- Problem to work on -
Take the lines below from the first through the one that contains "UNCAPPED letter with constant" and copy them exactly.

- Dataset records -
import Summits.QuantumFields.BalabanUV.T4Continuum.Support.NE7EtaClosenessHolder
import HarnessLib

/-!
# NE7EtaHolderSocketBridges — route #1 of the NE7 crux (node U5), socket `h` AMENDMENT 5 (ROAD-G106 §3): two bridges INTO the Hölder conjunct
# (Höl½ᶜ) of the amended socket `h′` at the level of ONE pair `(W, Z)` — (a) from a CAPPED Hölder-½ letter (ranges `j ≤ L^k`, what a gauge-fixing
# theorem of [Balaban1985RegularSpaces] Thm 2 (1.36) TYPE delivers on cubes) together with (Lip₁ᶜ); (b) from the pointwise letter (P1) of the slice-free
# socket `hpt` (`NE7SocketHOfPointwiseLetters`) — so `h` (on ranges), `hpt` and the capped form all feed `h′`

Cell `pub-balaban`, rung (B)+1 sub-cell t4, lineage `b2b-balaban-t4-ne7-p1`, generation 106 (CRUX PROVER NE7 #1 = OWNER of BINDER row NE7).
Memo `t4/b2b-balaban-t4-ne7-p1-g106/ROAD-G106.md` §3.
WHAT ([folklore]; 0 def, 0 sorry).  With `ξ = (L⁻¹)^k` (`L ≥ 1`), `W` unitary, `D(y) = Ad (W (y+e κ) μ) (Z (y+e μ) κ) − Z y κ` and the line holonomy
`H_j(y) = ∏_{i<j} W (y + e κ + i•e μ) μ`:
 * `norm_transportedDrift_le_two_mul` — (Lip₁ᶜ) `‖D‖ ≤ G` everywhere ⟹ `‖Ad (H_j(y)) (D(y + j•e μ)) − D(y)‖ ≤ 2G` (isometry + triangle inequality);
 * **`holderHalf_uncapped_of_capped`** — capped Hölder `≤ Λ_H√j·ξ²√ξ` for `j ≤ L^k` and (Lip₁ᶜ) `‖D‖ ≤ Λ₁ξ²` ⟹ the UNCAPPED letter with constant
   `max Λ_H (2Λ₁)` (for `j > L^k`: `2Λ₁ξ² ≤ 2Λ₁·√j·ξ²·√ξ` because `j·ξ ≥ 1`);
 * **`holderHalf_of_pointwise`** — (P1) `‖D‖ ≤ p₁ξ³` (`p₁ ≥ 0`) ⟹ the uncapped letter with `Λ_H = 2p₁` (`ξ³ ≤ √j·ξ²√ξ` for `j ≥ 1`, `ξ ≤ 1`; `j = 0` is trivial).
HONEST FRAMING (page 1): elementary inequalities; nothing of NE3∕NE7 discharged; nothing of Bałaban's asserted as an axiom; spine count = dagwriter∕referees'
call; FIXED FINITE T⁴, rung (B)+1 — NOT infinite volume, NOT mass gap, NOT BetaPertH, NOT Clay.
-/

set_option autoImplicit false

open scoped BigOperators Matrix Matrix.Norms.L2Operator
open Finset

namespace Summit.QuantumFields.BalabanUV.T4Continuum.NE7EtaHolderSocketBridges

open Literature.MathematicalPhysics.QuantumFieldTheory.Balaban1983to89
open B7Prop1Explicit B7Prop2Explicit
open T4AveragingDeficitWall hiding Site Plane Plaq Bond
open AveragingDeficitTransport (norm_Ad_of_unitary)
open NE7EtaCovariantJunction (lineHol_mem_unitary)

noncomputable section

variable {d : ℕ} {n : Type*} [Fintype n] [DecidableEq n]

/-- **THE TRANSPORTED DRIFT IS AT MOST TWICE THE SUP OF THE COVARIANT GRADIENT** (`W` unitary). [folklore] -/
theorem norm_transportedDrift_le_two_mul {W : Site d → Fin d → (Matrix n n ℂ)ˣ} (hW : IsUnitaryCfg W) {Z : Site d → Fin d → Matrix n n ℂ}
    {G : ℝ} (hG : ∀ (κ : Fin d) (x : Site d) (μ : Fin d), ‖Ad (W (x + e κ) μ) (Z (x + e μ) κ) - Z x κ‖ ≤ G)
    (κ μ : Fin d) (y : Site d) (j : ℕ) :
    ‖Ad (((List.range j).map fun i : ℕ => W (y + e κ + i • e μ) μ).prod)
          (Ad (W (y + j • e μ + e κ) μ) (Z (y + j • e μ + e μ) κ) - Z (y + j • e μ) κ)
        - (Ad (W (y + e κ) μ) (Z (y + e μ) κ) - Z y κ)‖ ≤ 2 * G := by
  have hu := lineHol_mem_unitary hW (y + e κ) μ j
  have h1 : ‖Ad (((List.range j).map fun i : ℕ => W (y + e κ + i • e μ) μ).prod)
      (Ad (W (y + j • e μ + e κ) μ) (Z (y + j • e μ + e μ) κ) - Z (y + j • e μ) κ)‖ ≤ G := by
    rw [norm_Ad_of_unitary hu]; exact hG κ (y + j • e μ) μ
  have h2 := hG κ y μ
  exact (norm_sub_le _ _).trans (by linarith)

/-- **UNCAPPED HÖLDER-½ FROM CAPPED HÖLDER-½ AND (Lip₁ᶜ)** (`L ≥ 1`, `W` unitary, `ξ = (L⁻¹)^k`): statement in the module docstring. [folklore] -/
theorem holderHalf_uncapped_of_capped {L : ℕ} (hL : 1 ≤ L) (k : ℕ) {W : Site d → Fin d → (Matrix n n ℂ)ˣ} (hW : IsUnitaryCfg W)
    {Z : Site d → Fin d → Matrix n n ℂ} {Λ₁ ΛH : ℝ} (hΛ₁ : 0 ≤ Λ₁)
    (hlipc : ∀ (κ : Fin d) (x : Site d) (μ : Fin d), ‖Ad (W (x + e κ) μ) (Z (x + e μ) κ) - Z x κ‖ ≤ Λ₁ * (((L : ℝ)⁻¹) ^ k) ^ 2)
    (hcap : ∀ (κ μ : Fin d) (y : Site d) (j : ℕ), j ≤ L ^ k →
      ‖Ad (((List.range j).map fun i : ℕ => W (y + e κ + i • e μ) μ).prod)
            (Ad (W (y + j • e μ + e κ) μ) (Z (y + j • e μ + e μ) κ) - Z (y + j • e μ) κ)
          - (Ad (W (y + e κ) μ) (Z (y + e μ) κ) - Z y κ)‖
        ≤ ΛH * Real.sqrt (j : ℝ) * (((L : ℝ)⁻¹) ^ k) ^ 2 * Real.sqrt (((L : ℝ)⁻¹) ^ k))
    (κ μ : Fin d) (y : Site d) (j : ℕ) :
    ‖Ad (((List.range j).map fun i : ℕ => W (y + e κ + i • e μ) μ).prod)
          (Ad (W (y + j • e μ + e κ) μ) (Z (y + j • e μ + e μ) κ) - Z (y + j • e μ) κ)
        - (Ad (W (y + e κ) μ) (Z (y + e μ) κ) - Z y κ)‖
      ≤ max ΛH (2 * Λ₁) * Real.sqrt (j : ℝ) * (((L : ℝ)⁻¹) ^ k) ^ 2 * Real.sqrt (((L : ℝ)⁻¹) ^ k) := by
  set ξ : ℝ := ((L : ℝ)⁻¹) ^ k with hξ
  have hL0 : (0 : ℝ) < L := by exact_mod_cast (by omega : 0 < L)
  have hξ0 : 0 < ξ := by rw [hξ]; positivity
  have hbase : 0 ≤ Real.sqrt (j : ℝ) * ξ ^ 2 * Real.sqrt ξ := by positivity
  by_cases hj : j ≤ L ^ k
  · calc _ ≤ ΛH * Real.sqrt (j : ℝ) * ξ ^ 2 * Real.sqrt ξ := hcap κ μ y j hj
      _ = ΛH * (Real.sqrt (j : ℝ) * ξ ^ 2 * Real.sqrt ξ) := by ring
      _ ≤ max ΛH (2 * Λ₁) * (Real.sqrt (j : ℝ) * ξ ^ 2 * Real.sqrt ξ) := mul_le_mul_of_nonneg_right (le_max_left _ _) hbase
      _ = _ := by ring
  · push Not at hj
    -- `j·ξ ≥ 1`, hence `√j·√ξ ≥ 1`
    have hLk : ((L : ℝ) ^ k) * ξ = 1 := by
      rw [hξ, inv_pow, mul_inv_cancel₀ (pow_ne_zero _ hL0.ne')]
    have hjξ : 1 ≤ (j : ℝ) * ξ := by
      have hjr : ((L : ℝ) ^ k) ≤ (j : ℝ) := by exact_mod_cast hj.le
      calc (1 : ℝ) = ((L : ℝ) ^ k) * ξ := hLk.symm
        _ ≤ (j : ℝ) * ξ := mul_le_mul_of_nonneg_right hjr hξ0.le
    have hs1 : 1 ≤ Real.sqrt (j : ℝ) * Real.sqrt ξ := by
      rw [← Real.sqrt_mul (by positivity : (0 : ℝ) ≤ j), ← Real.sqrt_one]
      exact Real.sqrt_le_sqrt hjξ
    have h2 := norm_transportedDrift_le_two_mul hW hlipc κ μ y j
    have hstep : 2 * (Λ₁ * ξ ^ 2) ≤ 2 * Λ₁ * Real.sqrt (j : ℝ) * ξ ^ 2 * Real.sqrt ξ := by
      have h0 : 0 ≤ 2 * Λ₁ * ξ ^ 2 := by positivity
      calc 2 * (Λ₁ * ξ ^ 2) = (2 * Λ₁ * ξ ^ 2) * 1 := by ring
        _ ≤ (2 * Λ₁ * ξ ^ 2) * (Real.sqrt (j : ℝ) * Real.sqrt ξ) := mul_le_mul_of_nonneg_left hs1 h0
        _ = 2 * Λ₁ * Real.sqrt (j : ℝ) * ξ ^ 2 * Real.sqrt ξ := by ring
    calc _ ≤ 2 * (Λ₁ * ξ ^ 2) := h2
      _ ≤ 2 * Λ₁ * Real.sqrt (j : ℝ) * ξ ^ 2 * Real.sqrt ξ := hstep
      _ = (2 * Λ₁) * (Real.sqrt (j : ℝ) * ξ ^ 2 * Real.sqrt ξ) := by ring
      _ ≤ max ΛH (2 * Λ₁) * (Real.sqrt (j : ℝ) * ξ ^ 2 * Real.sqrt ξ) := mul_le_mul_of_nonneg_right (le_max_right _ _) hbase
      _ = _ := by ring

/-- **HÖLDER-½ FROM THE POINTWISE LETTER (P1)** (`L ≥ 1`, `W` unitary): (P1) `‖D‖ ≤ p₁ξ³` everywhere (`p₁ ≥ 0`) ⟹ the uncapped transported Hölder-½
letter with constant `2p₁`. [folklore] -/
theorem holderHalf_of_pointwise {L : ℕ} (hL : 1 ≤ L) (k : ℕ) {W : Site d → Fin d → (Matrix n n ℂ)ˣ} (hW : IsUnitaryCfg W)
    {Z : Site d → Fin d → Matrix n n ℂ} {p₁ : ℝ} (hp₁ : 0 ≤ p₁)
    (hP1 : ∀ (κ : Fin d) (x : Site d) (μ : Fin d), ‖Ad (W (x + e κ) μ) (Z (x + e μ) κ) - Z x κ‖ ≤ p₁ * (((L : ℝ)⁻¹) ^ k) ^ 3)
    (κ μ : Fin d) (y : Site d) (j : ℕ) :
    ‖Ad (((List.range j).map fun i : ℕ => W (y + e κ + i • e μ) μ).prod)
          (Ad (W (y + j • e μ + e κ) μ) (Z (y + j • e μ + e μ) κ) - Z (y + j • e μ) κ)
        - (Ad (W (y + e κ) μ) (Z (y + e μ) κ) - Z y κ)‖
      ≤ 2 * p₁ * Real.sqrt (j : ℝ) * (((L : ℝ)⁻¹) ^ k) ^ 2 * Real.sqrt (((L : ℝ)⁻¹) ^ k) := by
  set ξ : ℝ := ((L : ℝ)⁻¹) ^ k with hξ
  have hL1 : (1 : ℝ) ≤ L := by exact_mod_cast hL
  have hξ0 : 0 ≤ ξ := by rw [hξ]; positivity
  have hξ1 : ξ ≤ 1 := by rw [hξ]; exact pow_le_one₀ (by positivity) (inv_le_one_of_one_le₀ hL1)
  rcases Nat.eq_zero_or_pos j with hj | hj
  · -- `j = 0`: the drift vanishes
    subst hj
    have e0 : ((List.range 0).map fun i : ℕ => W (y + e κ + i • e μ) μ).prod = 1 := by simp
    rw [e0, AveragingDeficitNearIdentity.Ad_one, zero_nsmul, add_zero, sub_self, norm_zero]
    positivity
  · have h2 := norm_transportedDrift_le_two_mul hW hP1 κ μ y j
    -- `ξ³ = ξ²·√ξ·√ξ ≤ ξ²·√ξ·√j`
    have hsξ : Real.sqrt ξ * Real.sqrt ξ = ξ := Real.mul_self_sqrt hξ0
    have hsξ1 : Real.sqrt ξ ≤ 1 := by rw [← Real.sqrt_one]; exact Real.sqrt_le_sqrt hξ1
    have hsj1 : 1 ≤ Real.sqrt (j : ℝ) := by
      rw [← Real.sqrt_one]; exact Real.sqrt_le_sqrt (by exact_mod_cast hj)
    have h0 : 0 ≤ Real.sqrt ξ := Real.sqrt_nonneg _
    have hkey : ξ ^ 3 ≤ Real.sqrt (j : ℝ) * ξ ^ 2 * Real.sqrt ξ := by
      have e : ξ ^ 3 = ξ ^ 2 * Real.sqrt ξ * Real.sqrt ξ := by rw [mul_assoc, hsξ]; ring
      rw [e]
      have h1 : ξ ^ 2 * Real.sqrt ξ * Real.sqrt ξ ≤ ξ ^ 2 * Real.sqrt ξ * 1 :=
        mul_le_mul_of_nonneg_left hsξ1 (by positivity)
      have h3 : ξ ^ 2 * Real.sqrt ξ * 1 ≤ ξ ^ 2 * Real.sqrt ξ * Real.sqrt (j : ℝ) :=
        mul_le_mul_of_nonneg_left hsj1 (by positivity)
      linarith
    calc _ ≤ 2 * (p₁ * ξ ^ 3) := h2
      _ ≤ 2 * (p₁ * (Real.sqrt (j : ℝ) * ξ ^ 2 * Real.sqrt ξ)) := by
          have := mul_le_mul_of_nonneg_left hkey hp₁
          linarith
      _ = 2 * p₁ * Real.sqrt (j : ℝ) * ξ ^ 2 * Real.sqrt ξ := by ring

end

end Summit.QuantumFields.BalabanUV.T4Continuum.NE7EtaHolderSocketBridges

- Answer section -
import Summits.QuantumFields.BalabanUV.T4Continuum.Support.NE7EtaClosenessHolder
import HarnessLib

/-!
# NE7EtaHolderSocketBridges — route #1 of the NE7 crux (node U5), socket `h` AMENDMENT 5 (ROAD-G106 §3): two bridges INTO the Hölder conjunct
# (Höl½ᶜ) of the amended socket `h′` at the level of ONE pair `(W, Z)` — (a) from a CAPPED Hölder-½ letter (ranges `j ≤ L^k`, what a gauge-fixing
# theorem of [Balaban1985RegularSpaces] Thm 2 (1.36) TYPE delivers on cubes) together with (Lip₁ᶜ); (b) from the pointwise letter (P1) of the slice-free
# socket `hpt` (`NE7SocketHOfPointwiseLetters`) — so `h` (on ranges), `hpt` and the capped form all feed `h′`

Cell `pub-balaban`, rung (B)+1 sub-cell t4, lineage `b2b-balaban-t4-ne7-p1`, generation 106 (CRUX PROVER NE7 #1 = OWNER of BINDER row NE7).
Memo `t4/b2b-balaban-t4-ne7-p1-g106/ROAD-G106.md` §3.
WHAT ([folklore]; 0 def, 0 sorry).  With `ξ = (L⁻¹)^k` (`L ≥ 1`), `W` unitary, `D(y) = Ad (W (y+e κ) μ) (Z (y+e μ) κ) − Z y κ` and the line holonomy
`H_j(y) = ∏_{i<j} W (y + e κ + i•e μ) μ`:
 * `norm_transportedDrift_le_two_mul` — (Lip₁ᶜ) `‖D‖ ≤ G` everywhere ⟹ `‖Ad (H_j(y)) (D(y + j•e μ)) − D(y)‖ ≤ 2G` (isometry + triangle inequality);
 * **`holderHalf_uncapped_of_capped`** — capped Hölder `≤ Λ_H√j·ξ²√ξ` for `j ≤ L^k` and (Lip₁ᶜ) `‖D‖ ≤ Λ₁ξ²` ⟹ the UNCAPPED letter with constant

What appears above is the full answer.